__WORK ORDER__. Count the lines below containing "cite"; state the number only.

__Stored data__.
—————

import Summits.HubbardSuperconductivity.HubbardSuperconductivity.Theorems.AnisotropyChordTransferFibre3FinXDEvalW

/-!
# Route `AnisotropyChord` / H0 rotor rung: FIN per-`L` row-D (KT-2a″) cell facts, `L = 15`, cells 34–35

Kernel facts `xdCellAny0 15 (49/50) la lb aD = true` (in-kernel point tables, zero data; `decide +kernel`) for the combined-cell
grid of `L = 15` (g5 design, 1–2.5 % cells); assembled in `…FinXDFifteen`.  Prover seat `hubbard-h0-rotor-p3` g7; helper for piece A =
stmt-HubbardSuperconductivity-23918 of rung 19089 (`--supports`, helper class).  WHAT THIS IS NOT: nothing here proves superconductivity in the
Hubbard model (rotor TARGET as worded stays FALSE, g15 verdict); kernel facts for ONE hypothesis of ONE conditional reduction.  No sorry.
-/

set_option linter.dupNamespace false
set_option autoImplicit false

namespace Summit.HubbardSuperconductivity.HubbardSuperconductivity.Theorems.AnisotropyChord.Transfer.Fibre3

namespace FinXD

/-- cell 34 of `L = 15` (`cert`). [folklore] -/
theorem xd15_34 : xdCellAny0 15 (49/50 : ℚ) 570130893959564 584384166308554 (2/25 : ℚ) = true := by (rw [← xdCellAnyW0_eq]; decide +kernel)

/-- cell 35 of `L = 15` (`cert`). [folklore] -/
theorem xd15_35 : xdCellAny0 15 (49/50 : ℚ) 584384166308554 598993770466268 (2/25 : ℚ) = true := by (rw [← xdCellAnyW0_eq]; decide +kernel)

end FinXD

end Summit.HubbardSuperconductivity.HubbardSuperconductivity.Theorems.AnisotropyChord.Transfer.Fibre3
/-- `𝔫_𝒪` is `Γ_F`-stable (`‖θ_𝒪(σ a)‖ = ‖σ θ_𝒪(a)‖ = ‖θ_𝒪(a)‖`). [cite: FontaineAsterisque223III, Exp. II §1.2] -/
theorem gal_mem_nilTheta {hθ : Function.Surjective (fontaineTheta (integerC F) p)} (σ : absoluteGaloisGroup F)
    {a : AinfRamTop D} (ha : a ∈ (nilTheta D hθ).toIdeal) : gal D σ a ∈ (nilTheta D hθ).toIdeal := by
  rw [mem_nilTheta_iff, coe_theta_gal, CompletedAlgClosure.norm_smul]
  exact ha

/-- **`ϖ ∈ 𝔫_𝒪`** (`‖θ_𝒪(ϖ)‖ = ‖ϖ‖ < 1`): the uniformizer is a point of every `𝒪`-formal group. [cite: FarguesFontaine2018, §2.2] -/
theorem of_varpi_mem_nilTheta {hθ : Function.Surjective (fontaineTheta (integerC F) p)} :
    of D (AinfRam.varpi D) ∈ (nilTheta D hθ).toIdeal := by
  rw [mem_nilTheta_iff, coe_theta, AinfRam.theta_varpi]
  exact D.norm_rootC_lt_one

end AinfRamTop

end Literature.NumberTheory.PAdicHodge

end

—————

__RESPONSE BELOW__. 2